- School: Princess Anne High School
- Location: Virginia Beach, Virginia, US
- Founded: 1969
- Director: John Boyd
- Members: 52
- Fight song: "Princess Anne High School Fight Song"
- Motto: Unity with Pride
- Website: https://pabands.org/

= Fabulous Marching Cavaliers =

Marching band in Virginia Beach, Virginia

The Fabulous Marching Cavaliers, also abbreviated to FMC, is the marching band of Princess Anne High School in Virginia Beach, Virginia, United States.

== History ==
The FMC was founded in the 1950's and was called "Fabulous Marching Cavaliers" for the first time in 1967, being initially just called the Marching Cavaliers. According to Director John Boyd, as they came onto the field for a halftime show, the announcer, the 1965–1979 director Ron Collins, said: "Here come your fabulous Marching Cavaliers!" The name ended up sticking. Collins also came up with the band's motto, Unity with Pride.

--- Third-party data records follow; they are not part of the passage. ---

/-
Copyright: cell pub-balaban-gaps (YM BLITZ Y1, track G1), seat g1-p2 GEN 10 (unit `pub-balaban-gaps-g1-p2`).  Row (D4) NODE O,
OBJECT ∕ MECHANISM level, CARRIER-GENERIC: the COVARIANT-DIFFERENCE CURRENCY.  Print's Thm 3.1 (3.42) and (3.61) are stated with the
covariant derivative `∇_U` («(L^jη)^{−1}|∇_Uλ|»); the Cor. 3.5 ENDs of this chain carry the level-weighted FLAT family `{w², w∂_μ, w∂⁻_μ}`
(`covDopW`), which does not pass a site gauge.  Here: `∇_{U,μ} = η⁻¹(U_μ·S_μ − 1)`, `∇⁻_{U,μ} = η⁻¹(1 − U_μ(· − e_μ)⁻¹·S⁻_μ)` as fibred
operators, `Δ_W(U) = η⁻¹Σ_μ(∇⁻ − ∇)`, GAUGE COVARIANCE `∇_{U^g} = fibD g·∇_U·fibD g⁻` (so the weighted covariant family passes the gauge:
`w∇_U(fibD g⁻·T·fibD g) = fibD g⁻·(w∇_{U^g}T)·fibD g`), and the LETTER COMPARISON in the (3.37) window, block by block and distance-free:
`‖w∇_UT‖_{Y,Y′} ≤ (1 + α)‖w∂T‖_{Y,Y′} + α‖w²T‖_{Y,Y′}`, `‖w∇⁻_UT‖_{Y,Y′} ≤ (1 + α)‖w∂⁻T‖_{Y,Y′} + Λα‖w²T‖_{Y,Y′}`.
HONEST FRAMING: elementary algebra + one row-sum estimate; `U`, `g` hypothesis SHAPES; nothing of Bałaban's constructed; (D4) NOT
discharged (instance 0∕1); NOT BetaPertH, NOT continuum, NOT Clay.
-/
import Summits.QuantumFields.BalabanUV.Gaps.D4WalkBlockGaugeAlgebra
import Summits.QuantumFields.BalabanUV.Gaps.D4WalkBlockConjugate

/-!
# `Gaps.D4WalkBlockCovariantDerivative` — covariant differences as fibred operators: `Δ_W = η⁻¹Σ(∇⁻ − ∇)`, gauge covariance, and the
# weighted covariant letters from the weighted flat letters in the (3.37) window (carrier-generic; cell pub-balaban-gaps, g1-p2 gen 10)

HONEST DEPENDENCY (cell pub-balaban, verbatim): continuum YM on T⁴ ⇐ BetaPertH ∧ nine spine estimates (0/9 proved);
BetaPertH ⇐ (D1) ∧ (D4) ∧ CAP+tail.

Data: carrier `X`, fibre `F`, shifts `sh μ`, scale `η`, transporters `U_μ(u,x)` (forward) and `U⁻_μ(u,y) = U_μ(u,y)⁻¹` (read at
`y = x − e_μ`), exactly as the Cor. 3.5 ENDs (`D4WalkBlockCovariantGreenMultiLevel`) take them.
* §1 `covDf`, `covDb`, `fibD_sub_one`, **`covDf_eq_flat`** ∕ **`covDb_eq_flat`** (`∇_U = ∂ + η⁻¹(U − 1)S`, `∇⁻_U = ∂⁻ − η⁻¹(U⁻(· − e) − 1)S⁻`),
  **`covLap_eq_covD`** (72's `covLap` at the defects `U − 1`, `U⁻(· − e) − 1` IS `η⁻¹Σ_μ(∇⁻_{U,μ} − ∇_{U,μ})`).
* §2 **`covDf_gauge`**, **`covDb_gauge`** (`U^g_μ(x) = g(x)U_μ(x)g⁻(x + e_μ)`, `(U^g)⁻_μ(y) = g(y + e_μ)U⁻_μ(y)g⁻(y)`), `covDf_mul_conj` ∕
  `covDb_mul_conj` (TRANSFER identity `∇_U·(fibD g⁻·M·fibD g) = fibD g⁻·(∇_{U^g}·M)·fibD g`).
* §3 **`covDopU`** `= {w², w∇_{U,μ}, w∇⁻_{U,μ}}` (index type of `covDopW`), `wOp_mul_wOp`, **`covDopU_mul_conj`** (the family passes
  the gauge), **`blockNorm_wcovDf_le`** ∕ **`blockNorm_wcovDb_le`**
  (`η > 0`, `w > 0`, `ηw ≤ 1`, windows `Σ_b‖(U_μ(u,x) − 1)_{ab}‖ ≤ ηα·w(x)`, `Σ_b‖(U⁻_μ(u,y) − 1)_{ab}‖ ≤ ηα·w(y)`, backward ratio
  `w(x − e_μ) ≤ Λw(x)` ⟹ the two displayed inequalities, for ANY kernel and pair of cubes — hence for every term of a block walk expansion
  with its own walks, distances and rates).
WHAT IT IS NOT.  An END (consumer: the gauge transfer `D4WalkBlockCovariantGaugeMultiLevel`, staged); Bałaban's `U′`; (D4) instance 0∕1.

References: T. Bałaban, Comm. Math. Phys. **99** (1985) 389–434 [B9], (3.6) p. 391, (3.23) p. 394, (3.37) p. 396, Thm 3.1 (3.42)
p. 397, p. 398 («invariant with respect to gauge transformations of U»), (3.50) p. 400, (3.61) p. 402, Cor. 3.6 p. 408.
-/

noncomputable section

namespace Summit.QuantumFields.BalabanUV.Gaps.D4WalkBlockCovariantDerivative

In 1984, the FMC participated in the 58th Annual Macy's Thanksgiving Day Parade.

== Leadership ==
The current director of the FMC is John Boyd, who has led the band since 2001. He graduated with a bachelor's degree in musical education from Jacksonville State University in 1997, and he was formerly the director of bands at Henry E. Lackey High School in Indian Head, Maryland.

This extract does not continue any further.